Kuopio University Hospital

Status

Enrolling

Conditions

Carpal Tunnel Syndrome

Treatments

Other: Control arm
Other: Sodium bicarbonate

Study type

Interventional

Funder types

Other

Identifiers

NCT05328180
KUH5203139

Details and patient eligibility

About

Introduction Carpal tunnel syndrome (CTS) is the most common peripheral nerve entrapment syndrome in Finland and worldwide. Nowadays carpal tunnel release (CTR) surgery is often done in local anaesthesia. Often the most painful event during CTR is the injection of the local anaesthetic. Multiple different methods have been trialed and buffering the local anaesthetic seems to have good results in reducing the pain caused by the injection. However, no study has buffered long-acting local anaesthetic in CTR surgery, and no study has accounted for the patient's individual pain tolerance in the groups. There are no comparisons of the results to minimal clinically important difference (MCID) for pain.

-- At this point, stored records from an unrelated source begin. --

import Literature.MathematicalPhysics.QuantumFieldTheory.Balaban1983to89.T4HistoryLipschitzActivity
import Summits.QuantumFields.BalabanUV.T4Continuum.Support.NE9BirthCouplingTwoPoint

/-!
# NE9BirthCouplingJunction — route P3's BIRTH supplier (insertion at REAL coupling) delivered in the EXACT shape of the
row owner's binder `hCup` (COUPLING TWO-POINT, `Support/NE9LastCouplingBridge.norm_newTerm_sub_le_of_couplingTwoPoint` /
`lastCouplingLipschitz_of_couplingTwoPoint`, lineage t4-ne9-p1) over route P2's cluster geometry
(`T4HistoryLipschitzActivity.ClusterGeom`): for an activity family of INSERTION STRUCTURE — per step `k`, background `U`
and polymer `γ` a block (Gaussian normalisation `A`, reference measure `μ` carrying the coupling-free cut-off, action
density `S ≥ 0` multiplied by the coupling), per configuration `Q` a coupling-free density `f` — the uniform bound of the
printed-TYPE absolute-value functional on the dilated coupling range gives `hCup` VERBATIM with `clip k = t₀⁻¹` and the
volume-weighted majorant `max(1, K(θ, n_γ))·N₀` (cell `pub-balaban`, node U3 / NE9; BINDER row NE9 co-owner #3, unit
`b2b-balaban-t4-ne9-p3`; skeleton `HOME/t4/skeletons/NE9-t4-ne9-p3.md` L4 / C7; trigger `T4-NE9-TRIGGER.json` c4:
(L)-supplier (iv), t-currency c5)

HONEST FRAMING (T4-DAG PAGE 1).  Rung (B)+1 on a FIXED finite torus; NOT infinite volume, NOT the mass gap, NOT Clay.  NE9 is
NOT PRINTED and NOT discharged; OUR OWN WORK (Summits side), [folklore] bookkeeping over ABSTRACT carriers and the one-block
model objects of `T4ComplexDilation` / `NE9BirthCouplingTwoPoint`; nothing is asserted about Bałaban's (2.14) activities
([Balaban1988RG2Cluster] p. 15) — that they HAVE the insertion structure in the unscaled variables of [Balaban1987RG1] (2.10)
p. 267 (coupling = prefactor `1/g_k²` of the fluctuation action, cut-off (2.9) coupling-free) is the located READING of the
skeleton's leaf L4, and the uniform majorant hypothesis `habs` is the printed TYPE of [Balaban1988RG2Cluster] Lemma 3 (2.38)
(uniform in the coupling of the window) with the volume factor to be absorbed by (2.30) — DISPLAYED, instantiation = O2.
Spine 0/9 unchanged.

WHAT IS PROVED.  `insAct` (the insertion-structured family `k t U Q γ ↦ actR (A k U γ) (μ k U γ) (f k U Q γ) (S k U γ) t`,
block dimension `nv k U γ`); **`hCup_of_insertion`**: blocks positive definite, densities integrable on the admissible
configurations, `S` measurable, nonnegative, bounded per block, window couplings `≥ t₀ > 0`, `0 < θ < 1`, and
`absAct ≤ N₀ k U γ` for all couplings `r ≥ (1−θ)t₀` and all admissible `Q` ⇒ for all `g, g′ ∈ W`, scale-(k+1) domains `X`,
admissible `Q`, `γ ∈ vol X`:  `‖act k (g k) U Q γ‖ ≤ n k (g′ k) U γ` and `‖act k (g k) U Q γ − act k (g′ k) U Q γ‖ ≤
t₀⁻¹·|g k − g′ k|·n k (g′ k) U γ` with `n k s U γ := max 1 (K(θ, nv k U γ))·N₀ k U γ` (coupling-INDEPENDENT, as the
cross-uniformity of `hCup` wants), `K = birthConst` of `NE9BirthCouplingTwoPoint` — i.e. the `hCup` clause with
`clip k = t₀⁻¹`.  The KP condition for `2n` (the owner's `TwoPointKP`) is NOT touched: it is where the volume factor
`max(1, K)` must be absorbed by the decay in the polymer size (displayed; (2.30) TYPE).
-/

noncomputable section

namespace Summit.QuantumFields.BalabanUV.T4Continuum.NE9BirthCouplingJunction

open MeasureTheory
open Literature.MathematicalPhysics.QuantumFieldTheory.Balaban1983to89
open Literature.MathematicalPhysics.QuantumFieldTheory.Balaban1983to89.T4OutputRate
open Literature.MathematicalPhysics.QuantumFieldTheory.Balaban1983to89.T4HistoryLipschitzActivity (ClusterGeom)
open Literature.MathematicalPhysics.QuantumFieldTheory.Balaban1983to89.T4ComplexDilation
open Summit.QuantumFields.BalabanUV.T4Continuum.NE9BirthCouplingTwoPoint

variable {C : Carriers} (G : ClusterGeom C) {Bg : Type} {Pot : Type*} {X' : Type*} [MeasurableSpace X']

/-- The INSERTION-STRUCTURED activity family on a cluster geometry: block data `(A, μ, S)` per (step, background, polymer)
with `nv k U γ` integration variables, coupling-free density `f` per configuration `Q`, coupling `t` only in the Boltzmann
weight `e^{−tS}` and the real normalisation (the structure of [Balaban1987RG1] (2.10) p. 267 read per polymer — a READING,
see the module docstring). [folklore] -/
def insAct (nv : ℕ → Bg → G.P → ℕ) (A : (k : ℕ) → (U : Bg) → (γ : G.P) → Matrix (Fin (nv k U γ)) (Fin (nv k U γ)) ℝ)
    (μ : ℕ → Bg → G.P → Measure X') (f : ℕ → Bg → Pot → G.P → X' → ℂ) (S : ℕ → Bg → G.P → X' → ℝ) :
    ℕ → ℝ → Bg → Pot → G.P → ℂ :=
  fun k t U Q γ => actR (A k U γ) (μ k U γ) (f k U Q γ) (S k U γ) t

/-- The volume-weighted, coupling-INDEPENDENT majorant `n k s U γ = max(1, K(θ, n_γ))·N₀ k U γ`. [folklore] -/
def insMajorant (θ : ℝ) (nv : ℕ → Bg → G.P → ℕ) (N₀ : ℕ → Bg → G.P → ℝ) : ℕ → ℝ → Bg → G.P → ℝ :=
  fun k _ U γ => max 1 (birthConst θ (nv k U γ)) * N₀ k U γ

/-- **`hCup` FROM THE INSERTION STRUCTURE (kernel; (L)-supplier (iv) in the owner's binder shape).**  See the module
docstring for the hypotheses; the conclusion is, literally, the COUPLING TWO-POINT clause of
`NE9LastCouplingBridge.norm_newTerm_sub_le_of_couplingTwoPoint` for `act := insAct …`, `n := insMajorant θ nv N₀`,
`clip := fun _ => t₀⁻¹`, on any window whose couplings are `≥ t₀` (t-currency). [folklore] -/
theorem hCup_of_insertion {W : Set (ℕ → ℝ)} {𝒜 : ℕ → Set Pot} {t₀ θ : ℝ} (ht₀ : 0 < t₀) (hθ : 0 < θ) (hθ1 : θ < 1)
    (hW : ∀ g ∈ W, ∀ k, t₀ ≤ g k) {nv : ℕ → Bg → G.P → ℕ}
    {A : (k : ℕ) → (U : Bg) → (γ : G.P) → Matrix (Fin (nv k U γ)) (Fin (nv k U γ)) ℝ}
    {μ : ℕ → Bg → G.P → Measure X'} {f : ℕ → Bg → Pot → G.P → X' → ℂ} {S : ℕ → Bg → G.P → X' → ℝ}
    (hA : ∀ k U γ, (A k U γ).PosDef) (hf : ∀ k U γ, ∀ Q ∈ 𝒜 k, Integrable (f k U Q γ) (μ k U γ))
    (hSm : ∀ k U γ, Measurable (S k U γ)) (hS : ∀ k U γ x, 0 ≤ S k U γ x)
    (hS₀ : ∀ k U γ, ∃ S₀ : ℝ, ∀ x, |S k U γ x| ≤ S₀) {N₀ : ℕ → Bg → G.P → ℝ}
    (habs : ∀ k U γ, ∀ Q ∈ 𝒜 k, ∀ r, (1 - θ) * t₀ ≤ r →
      absAct (A k U γ) (μ k U γ) (f k U Q γ) (S k U γ) r ≤ N₀ k U γ) :
    ∀ g ∈ W, ∀ g' ∈ W, ∀ (k : ℕ) (U : Bg) (X : C.Dom), C.scale X = k + 1 → ∀ Q ∈ 𝒜 k, ∀ γ ∈ G.vol X,
      ‖insAct G nv A μ f S k (g k) U Q γ‖ ≤ insMajorant G θ nv N₀ k (g' k) U γ ∧
        ‖insAct G nv A μ f S k (g k) U Q γ - insAct G nv A μ f S k (g' k) U Q γ‖ ≤
          t₀⁻¹ * |g k - g' k| * insMajorant G θ nv N₀ k (g' k) U γ := by
  intro g hg g' hg' k U X _ Q hQ γ _
  obtain ⟨S₀, hS₀'⟩ := hS₀ k U γ
  have key := couplingTwoPoint_of_insertion (A k U γ) (hA k U γ) (hf k U γ Q hQ) (hSm k U γ) (hS k U γ) hS₀' hθ hθ1
    ht₀ (habs k U γ Q hQ) (hW g hg k) (hW g' hg' k)
  obtain ⟨hsize, htwo⟩ := key
  -- `N₀ ≥ 0` (it dominates a nonnegative functional) and `1 ≤ max 1 K`
  have hN₀ : 0 ≤ N₀ k U γ :=
    (absAct_nonneg _ _ _ _ _).trans (habs k U γ Q hQ (g k) (by nlinarith [hW g hg k]))
  have hmax1 : 1 ≤ max 1 (birthConst θ (nv k U γ)) := le_max_left _ _
  have hmaxK : birthConst θ (nv k U γ) ≤ max 1 (birthConst θ (nv k U γ)) := le_max_right _ _
  have hcard : Fintype.card (Fin (nv k U γ)) = nv k U γ := Fintype.card_fin _
  refine ⟨?_, ?_⟩
  · -- size: ‖act‖ ≤ N₀ ≤ max(1,K)·N₀
    calc ‖insAct G nv A μ f S k (g k) U Q γ‖ ≤ N₀ k U γ := hsize
      _ = 1 * N₀ k U γ := (one_mul _).symm
      _ ≤ max 1 (birthConst θ (nv k U γ)) * N₀ k U γ := mul_le_mul_of_nonneg_right hmax1 hN₀
  · -- two-point: (K/t₀)·N₀·|Δ| ≤ t₀⁻¹·|Δ|·(max(1,K)·N₀)
    rw [hcard] at htwo
    calc ‖insAct G nv A μ f S k (g k) U Q γ - insAct G nv A μ f S k (g' k) U Q γ‖
        ≤ birthConst θ (nv k U γ) / t₀ * N₀ k U γ * |g k - g' k| := htwo
      _ ≤ max 1 (birthConst θ (nv k U γ)) / t₀ * N₀ k U γ * |g k - g' k| := by
          have : birthConst θ (nv k U γ) / t₀ ≤ max 1 (birthConst θ (nv k U γ)) / t₀ :=
            div_le_div_of_nonneg_right hmaxK ht₀.le
          exact mul_le_mul_of_nonneg_right (mul_le_mul_of_nonneg_right this hN₀) (abs_nonneg _)
      _ = t₀⁻¹ * |g k - g' k| * (max 1 (birthConst θ (nv k U γ)) * N₀ k U γ) := by ring

/-- The majorant is coupling-independent (the cross-uniformity `hCup` asks for is automatic). [folklore] -/
theorem insMajorant_indep (θ : ℝ) (nv : ℕ → Bg → G.P → ℕ) (N₀ : ℕ → Bg → G.P → ℝ) (k : ℕ) (s s' : ℝ) (U : Bg)
    (γ : G.P) : insMajorant G θ nv N₀ k s U γ = insMajorant G θ nv N₀ k s' U γ := rfl

end Summit.QuantumFields.BalabanUV.T4Continuum.NE9BirthCouplingJunction

end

Hypothesis In this study the investigators will evaluate the effects of buffering long-lasting local anaesthetic in wide-awake local anaesthesia no tourniquet (WALANT) CTR. This study's hypothesis is that buffering long-acting local anaesthetic with sodium bicarbonate decreases the pain of the injection.

The investigators also expect that buffering will reduce the number of needle stings felt during injection, will result in as good perioperative pain control, will lengthen the effect of anaesthetic, will reduce postoperative painkiller usage, will have at least as good functional outcome and greater patient satisfaction.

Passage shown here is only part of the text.